こうして、三歩の日常は愛おしいもので満ちていくのでした。
麦元三歩の日常は続きます。
麦元三歩の好きなもの を読んだ読書感想
「麦元三歩の好きなもの」は、住野よるさんの作品の中で、最もかわいらしい主人公が登場するということで話題になっていました。
切ない作品が多い住野さんですが、この本には切なさはあまりなく、どなたでも読みやすい印象です。
この麦元三歩という人物は、共感できるようで共感できない、丁度いいラインにいるのではないでしょうか。
共感性の高さが売りの主人公は、その共感性の高さから読者を世界観に引き込みます。
しかし、三歩のように共感できそうでできない主人公は、読者をあくまでも観客の立ち位置に置くのです。
「麦元三歩の好きなもの」においては、そのことがとても重要だったように思えます。
三歩の日常を追いかけることが、この本の醍醐味のように感じるのです。
さて、切なさ成分の少ない「麦元三歩の好きなもの」ですが、三歩が男友達に死にたかった、と告白される場面は住野さんの持ち味である切なさが滲み出ていると思います。
作中で三歩は彼に「死んでもいい。」
といいます。
「君の辛さは私には分からない。
辛さが分からない私には、君を止めることはできない。」
三歩は続けます。
「どう変わってもいいよ。
君がボロボロになって死んでしまったとしても、君を好きなままの私がいるから、安心して生きてほしい。
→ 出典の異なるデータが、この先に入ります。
import Mathlib
import Summits.ResolutionOfSingularities.ResolutionOfSingularities.Theorems.WeightedInvariantLocalWeightedDropNCResSurfGraphDefs

/-!
# `WeightedInvariant.LocalWeightedDrop`: NC-resolution settings for the TOT₂ line — GRAPH SURFACES, part 2: the calculus of the
# permissibility ideal `InOffPlaneIdeal` (the ideal `(x_j : j ∉ {a,b})^c`), its transport under substitution, and the base directions as
# invariance vectors

Crux item stmt-ResolutionOfSingularities-8899 `LocalWeightedDrop` (route `ResolutionOfSingularities/WeightedInvariant`), ENGINE skeleton v32, residuals
`stub_spaceNCRankDrop` / `stub_wildWideApexFourStartsWon` (res-L1-w43-strat-1's line `directrix-cut` v3.1, piece PL = `ApexPlaneExit`, SURFACE sub-case;
design memo `L/res-L1-w43-stub-4/g5/S-E2-SURF.md`).  [OURS · L1 W4.3 · chain w43 · seat res-L1-w43-stub-4 gen 5; def-free on part 1
(`…NCResSurfGraphDefs`); the surface twin of res-L1-w43-stub-1's `…NCResCurveGraphIdeal` (S-SET 15), proofs transposed from one off-letter to two;
the count game is the programme's own; nothing here is a statement of any manuscript; AI-produced, gate-checked, weaker than expert review.]

* `InOffPlaneIdeal.add/.neg/.sub/.finsetSum/.mul/.mul_left/.pow/.finsetProd/.finsuppProd`, `inOffPlaneIdeal_zero(_right)`, `inOffPlaneIdeal_X_of_ne`,
  `InOffPlaneIdeal.of_X_pow_mul_base` — `(x_j : j ∉ {a,b})^c` is an ideal filtration, insensitive to powers of the base letters;
* **`InOffPlaneIdeal.subst`** — TRANSPORT: if every off-base component of a substitution family lies in `(y_j : j ∉ {a',b'})`, the substitution
  maps `(x_j : j ∉ {a,b})^c` into `(y_j : j ∉ {a',b'})^c` (the base components are arbitrary);
* `offDeg₂_add_apply`, `apply_base_eq_zero_of_degree_eq`, **`initEval_add_single_base_of_inOffPlaneIdeal`** — the degree-`c` monomials of
  `G ∈ (x_j : j ∉ {a,b})^c` involve neither base letter, so both base directions are invariance vectors of the degree-`c` form of `G`
  (`T_x S ⊆ Dir` read in graph coordinates).
-/

set_option linter.dupNamespace false -- mandated namespace of this single-conjunct summit

noncomputable section

namespace Summit.ResolutionOfSingularities.ResolutionOfSingularities.Theorems

namespace TameFourTupleDrop

namespace GraphSurf

open MvPowerSeries Literature.AlgebraicGeometry.Resolution

variable {k : Type} [Field k] {m : ℕ}

/-! ## The permissibility ideal is an ideal filtration -/

section Ideal

variable {a b : Fin (m + 1)}

/-- Everything lies in the `0`-th power. -/
theorem inOffPlaneIdeal_zero_right (a b : Fin (m + 1)) (G : MvPowerSeries (Fin (m + 1)) k) : InOffPlaneIdeal a b 0 G :=
  fun _ _ => Nat.zero_le _

/-- Zero lies in every power. -/
theorem inOffPlaneIdeal_zero (a b : Fin (m + 1)) (c : ℕ) : InOffPlaneIdeal a b c (0 : MvPowerSeries (Fin (m + 1)) k) :=
  fun _ hE => absurd (map_zero _) hE

/-- Closed under addition. -/
theorem InOffPlaneIdeal.add {c : ℕ} {F G : MvPowerSeries (Fin (m + 1)) k} (hF : InOffPlaneIdeal a b c F) (hG : InOffPlaneIdeal a b c G) :
    InOffPlaneIdeal a b c (F + G) := by
  intro E hE
  rw [map_add] at hE
  by_cases hF0 : coeff E F = 0
  · rw [hF0, zero_add] at hE; exact hG E hE
  · exact hF E hF0

/-- Closed under negation. -/
theorem InOffPlaneIdeal.neg {c : ℕ} {G : MvPowerSeries (Fin (m + 1)) k} (hG : InOffPlaneIdeal a b c G) : InOffPlaneIdeal a b c (-G) :=
  fun E hE => hG E (by rwa [map_neg, neg_ne_zero] at hE)

/-- Closed under subtraction. -/
theorem InOffPlaneIdeal.sub {c : ℕ} {F G : MvPowerSeries (Fin (m + 1)) k} (hF : InOffPlaneIdeal a b c F) (hG : InOffPlaneIdeal a b c G) :
    InOffPlaneIdeal a b c (F - G) := by
  rw [sub_eq_add_neg]; exact hF.add hG.neg

/-- Closed under finite sums. -/
theorem InOffPlaneIdeal.finsetSum {ι : Type*} {c : ℕ} (s : Finset ι) (f : ι → MvPowerSeries (Fin (m + 1)) k)
    (h : ∀ x ∈ s, InOffPlaneIdeal a b c (f x)) : InOffPlaneIdeal a b c (∑ x ∈ s, f x) := by
  classical
  induction s using Finset.induction_on with
  | empty => rw [Finset.sum_empty]; exact inOffPlaneIdeal_zero a b c
  | insert x s hx ih =>
    rw [Finset.sum_insert hx]
    exact (h x (Finset.mem_insert_self x s)).add (ih fun y hy => h y (Finset.mem_insert_of_mem hy))

/-- MULTIPLICATIVITY: `(x_j)^p · (x_j)^q ⊆ (x_j)^{p+q}`. -/
theorem InOffPlaneIdeal.mul {p q : ℕ} {F G : MvPowerSeries (Fin (m + 1)) k} (hF : InOffPlaneIdeal a b p F) (hG : InOffPlaneIdeal a b q G) :
    InOffPlaneIdeal a b (p + q) (F * G) := by
  classical
  intro E hE
  rw [coeff_mul] at hE
  obtain ⟨pr, hpr, hne⟩ := Finset.exists_ne_zero_of_sum_ne_zero hE
  have h1 : coeff pr.1 F ≠ 0 := fun h => hne (by rw [h, zero_mul])
  have h2 : coeff pr.2 G ≠ 0 := fun h => hne (by rw [h, mul_zero])
  have hsum : pr.1 + pr.2 = E := Finset.HasAntidiagonal.mem_antidiagonal.mp hpr
  rw [← hsum, offDeg₂_add]
  exact add_le_add (hF _ h1) (hG _ h2)

/-- Left multiplication by anything keeps the power. -/
theorem InOffPlaneIdeal.mul_left {c : ℕ} {G : MvPowerSeries (Fin (m + 1)) k} (hG : InOffPlaneIdeal a b c G) (U : MvPowerSeries (Fin (m + 1)) k) :
    InOffPlaneIdeal a b c (U * G) := by
  have h := (inOffPlaneIdeal_zero_right a b U).mul hG
  rwa [zero_add] at h

/-- Powers. -/
theorem InOffPlaneIdeal.pow {p : ℕ} {F : MvPowerSeries (Fin (m + 1)) k} (hF : InOffPlaneIdeal a b p F) (n : ℕ) :
    InOffPlaneIdeal a b (n * p) (F ^ n) := by
  induction n with
  | zero => rw [zero_mul, pow_zero]; exact inOffPlaneIdeal_zero_right a b 1
  | succ n ih => rw [pow_succ, Nat.succ_mul]; exact ih.mul hF

/-- Finite products. -/
theorem InOffPlaneIdeal.finsetProd {ι : Type*} (s : Finset ι) (f : ι → MvPowerSeries (Fin (m + 1)) k) (p : ι → ℕ)
    (h : ∀ x ∈ s, InOffPlaneIdeal a b (p x) (f x)) : InOffPlaneIdeal a b (∑ x ∈ s, p x) (∏ x ∈ s, f x) := by
  classical
  induction s using Finset.induction_on with
  | empty => rw [Finset.sum_empty, Finset.prod_empty]; exact inOffPlaneIdeal_zero_right a b 1
  | insert x s hx ih =>
    rw [Finset.sum_insert hx, Finset.prod_insert hx]
    exact (h x (Finset.mem_insert_self x s)).mul (ih fun y hy => h y (Finset.mem_insert_of_mem hy))

/-- A letter off the base lies in the first power. -/
theorem inOffPlaneIdeal_X_of_ne {j : Fin (m + 1)} (h : ¬ (j = a ∨ j = b)) : InOffPlaneIdeal a b 1 (X j : MvPowerSeries (Fin (m + 1)) k) := by
  intro E hE
  rw [coeff_X] at hE
  split_ifs at hE with hEj
  · rw [hEj, offDeg₂_single_of_ne h]
  · exact absurd rfl hE

/-- CANCELLATION OF POWERS OF A BASE LETTER: `x_j^r · G ∈ (x_l)^c ⇒ G ∈ (x_l)^c` for `j ∈ {a, b}`. -/
theorem InOffPlaneIdeal.of_X_pow_mul_base {c r : ℕ} {j : Fin (m + 1)} (hj : j = a ∨ j = b) {G : MvPowerSeries (Fin (m + 1)) k}
    (h : InOffPlaneIdeal a b c (X j ^ r * G)) : InOffPlaneIdeal a b c G := by
  intro E hE
  have h1 : coeff (Finsupp.single j r + E) (X j ^ r * G) ≠ 0 := by
    rw [X_pow_eq, coeff_add_monomial_mul, one_mul]; exact hE
  have h2 := h _ h1
  rwa [offDeg₂_add, offDeg₂_single_base hj, zero_add] at h2

/-! ## Transport under substitution -/

/-- The `Finsupp.prod` of powers of a family member-wise in `(y_j : j ∉ {a',b'})^{e_j}` lies in `(y_j)^{Σ D_j e_j}`. -/
theorem InOffPlaneIdeal.finsuppProd {n : ℕ} {a' b' : Fin (n + 1)} {σ : Type*} (D : σ →₀ ℕ) (Λ : σ → MvPowerSeries (Fin (n + 1)) k)
    (e : σ → ℕ) (h : ∀ j, InOffPlaneIdeal a' b' (e j) (Λ j)) :
    InOffPlaneIdeal a' b' (∑ j ∈ D.support, D j * e j) (D.prod fun j n => Λ j ^ n) := by
  unfold Finsupp.prod
  exact InOffPlaneIdeal.finsetProd _ _ _ fun j _ => (h j).pow (D j)

/-- **TRANSPORT UNDER SUBSTITUTION.**  If `S ∈ (x_j : j ∉ {a,b})^c` and every OFF-BASE component `Λ_j` (`j ∉ {a,b}`) of a substitution family lies in
`(y_j : j ∉ {a',b'})` (the base components `Λ_a`, `Λ_b` are arbitrary), then `S(Λ) ∈ (y_j : j ∉ {a',b'})^c`. -/
theorem InOffPlaneIdeal.subst {n : ℕ} {a' b' : Fin (n + 1)} {c : ℕ} {S : MvPowerSeries (Fin (m + 1)) k} (hS : InOffPlaneIdeal a b c S)
    (Λ : Fin (m + 1) → MvPowerSeries (Fin (n + 1)) k) (hΛ : HasSubst Λ) (hoff : ∀ j, ¬ (j = a ∨ j = b) → InOffPlaneIdeal a' b' 1 (Λ j)) :
    InOffPlaneIdeal a' b' c (subst Λ S) := by
  classical
  intro E hE
  by_contra hlt
  rw [not_le] at hlt
  apply hE
  rw [coeff_subst hΛ S E]
  have hterm : ∀ D : Fin (m + 1) →₀ ℕ, coeff D S • coeff E (D.prod fun j n => Λ j ^ n) = 0 := by
    intro D
    by_cases hD : coeff D S = 0
    · rw [hD, zero_smul]
    · have hc : c ≤ offDeg₂ a b D := hS D hD
      have hprod : InOffPlaneIdeal a' b' (∑ j ∈ D.support, D j * (if j = a ∨ j = b then 0 else 1)) (D.prod fun j n => Λ j ^ n) :=
        InOffPlaneIdeal.finsuppProd D Λ (fun j => if j = a ∨ j = b then 0 else 1) fun j => by
          by_cases hj : j = a ∨ j = b
          · rw [if_pos hj]; exact inOffPlaneIdeal_zero_right a' b' _
          · rw [if_neg hj]; exact hoff j hj
      have hsum : offDeg₂ a b D ≤ ∑ j ∈ D.support, D j * (if j = a ∨ j = b then 0 else 1) := by
        rw [offDeg₂]
        calc ∑ j ∈ (Finset.univ.erase a).erase b, D j
            = ∑ j ∈ (Finset.univ.erase a).erase b, D j * (if j = a ∨ j = b then 0 else 1) :=
              Finset.sum_congr rfl fun j hj => by rw [if_neg (mem_offBase_iff.mp hj), mul_one]
          _ ≤ ∑ j ∈ Finset.univ, D j * (if j = a ∨ j = b then 0 else 1) :=
              Finset.sum_le_sum_of_subset_of_nonneg (Finset.subset_univ _) fun _ _ _ => Nat.zero_le _
          _ = ∑ j ∈ D.support, D j * (if j = a ∨ j = b then 0 else 1) := by
              rw [← Finset.sum_subset (Finset.subset_univ D.support)]
              intro j _ hj
              rw [Finsupp.notMem_support_iff.mp hj, zero_mul]
      have hzero : coeff E (D.prod fun j n => Λ j ^ n) = 0 := by
        by_contra hne
        exact absurd ((hc.trans hsum).trans (hprod E hne)) (not_le.mpr hlt)
      rw [hzero, smul_zero]
  rw [finsum_congr hterm, finsum_zero]

/-! ## The base directions are invariance vectors -/

/-- Off-base degree plus the two base exponents is the total degree. -/
theorem offDeg₂_add_apply (hab : a ≠ b) (E : Fin (m + 1) →₀ ℕ) : offDeg₂ a b E + E b + E a = E.degree := by
  have hb : b ∈ Finset.univ.erase a := Finset.mem_erase.mpr ⟨fun h => hab h.symm, Finset.mem_univ b⟩
  rw [offDeg₂, Finsupp.degree_eq_sum, Finset.sum_erase_add _ _ hb, Finset.sum_erase_add _ _ (Finset.mem_univ a)]

/-- A monomial of total degree `c` with off-base degree `≥ c` involves neither base letter. -/
theorem apply_base_eq_zero_of_degree_eq (hab : a ≠ b) {E : Fin (m + 1) →₀ ℕ} {c : ℕ} (hdeg : E.degree = c) (hoff : c ≤ offDeg₂ a b E)
    {j : Fin (m + 1)} (hj : j = a ∨ j = b) : E j = 0 := by
  have h := offDeg₂_add_apply hab E
  rcases hj with rfl | rfl <;> omega

/-- **THE BASE DIRECTIONS ARE INVARIANCE VECTORS** of the degree-`c` form of `G ∈ (x_j : j ∉ {a,b})^c`: the degree-`c` monomials of `G` involve
neither `x_a` nor `x_b` (`T_x S ⊆ Dir` in graph coordinates, where the surface is the base coordinate plane's complement `V(x_j : j ∉ {a,b})`). -/
theorem initEval_add_single_base_of_inOffPlaneIdeal (hab : a ≠ b) {c : ℕ} {G : MvPowerSeries (Fin (m + 1)) k} (hG : InOffPlaneIdeal a b c G)
    {j : Fin (m + 1)} (hj : j = a ∨ j = b) (v : Fin (m + 1) → k) (t : k) :
    CobordantChart.initEval (fun _ : Fin (m + 1) => 1) (v + Pi.single j t) c G =
      CobordantChart.initEval (fun _ : Fin (m + 1) => 1) v c G := by
  unfold CobordantChart.initEval
  refine finsum_congr fun D => ?_
  split_ifs with hw
  · by_cases hD : coeff D G = 0
    · rw [hD, zero_mul, zero_mul]
    · have hdeg : D.degree = c := by rw [Finsupp.degree_eq_weight_one]; exact hw
      have hDj : D j = 0 := apply_base_eq_zero_of_degree_eq hab hdeg (hG D hD) hj
      congr 1
      refine Finset.prod_congr rfl fun l _ => ?_
      by_cases hl : l = j
      · rw [hl, hDj, pow_zero, pow_zero]
      · rw [Pi.add_apply, Pi.single_eq_of_ne hl, add_zero]
  · rfl

/-- The same with a scalar multiple of a base direction. -/
theorem inv_smul_single_base_of_inOffPlaneIdeal (hab : a ≠ b) {c : ℕ} {G : MvPowerSeries (Fin (m + 1)) k} (hG : InOffPlaneIdeal a b c G)
    {j : Fin (m + 1)} (hj : j = a ∨ j = b) (t : k) (v : Fin (m + 1) → k) :
    CobordantChart.initEval (fun _ : Fin (m + 1) => 1) (v + t • Pi.single j (1 : k)) c G =
      CobordantChart.initEval (fun _ : Fin (m + 1) => 1) v c G := by
  rw [← Pi.single_smul', smul_eq_mul, mul_one]
  exact initEval_add_single_base_of_inOffPlaneIdeal hab hG hj v t

/-- **THE TANGENT PLANE OF A PERMISSIBLE GRAPH SURFACE LIES IN THE DIRECTRIX**: if the graph shear's pull-back `Φ_S^* g` lies in
`(x_j : j ∉ {a,b})^c` with `c = ord g`, the images of the two base directions under the linear part `M` of the shear (the tangent plane of the
surface `S`) are invariance vectors of the degree-`c` form of `g` (directrix transport `inv_subst_legal`, S-SET part 13). -/
theorem base_inv (hab : a ≠ b) {ψ : Fin (m + 1) → MvPowerSeries (Fin 2) k} (hψ : ∀ j, ¬ (j = a ∨ j = b) → constantCoeff (ψ j) = 0)
    {g : MvPowerSeries (Fin (m + 1)) k} {c : ℕ} (hgc : g.order = c) (hperm : InOffPlaneIdeal a b c (subst (shear a b ψ) g))
    {j : Fin (m + 1)} (hj : j = a ∨ j = b) (t : k) (v : Fin (m + 1) → k) :
    CobordantChart.initEval (fun _ : Fin (m + 1) => 1)
        (v + (Matrix.of fun i l : Fin (m + 1) => coeff (Finsupp.single l 1) (shear a b ψ i)).mulVec (Pi.single j t)) c g =
      CobordantChart.initEval (fun _ : Fin (m + 1) => 1) v c g :=
  inv_subst_legal (shear a b ψ) (constantCoeff_shear hψ) (isUnit_det_linMat_shear hψ) g hgc
    (fun v' => initEval_add_single_base_of_inOffPlaneIdeal hab hperm hj v' t) v

end Ideal

end GraphSurf

end TameFourTupleDrop

end Summit.ResolutionOfSingularities.ResolutionOfSingularities.Theorems

end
」
私は、この場面が特に好きです。
生きていようが死んでしまおうが、誰かが好きでいてくれるなら、自分の存在が許されたような気がしました。
三歩の正直な人柄に強く惹かれたのです。
全体を通して、春の木漏れ日のような安心感と、優しさがある作品です。
日常に疲れてしまった人は、一読してみてはいかがでしょうか。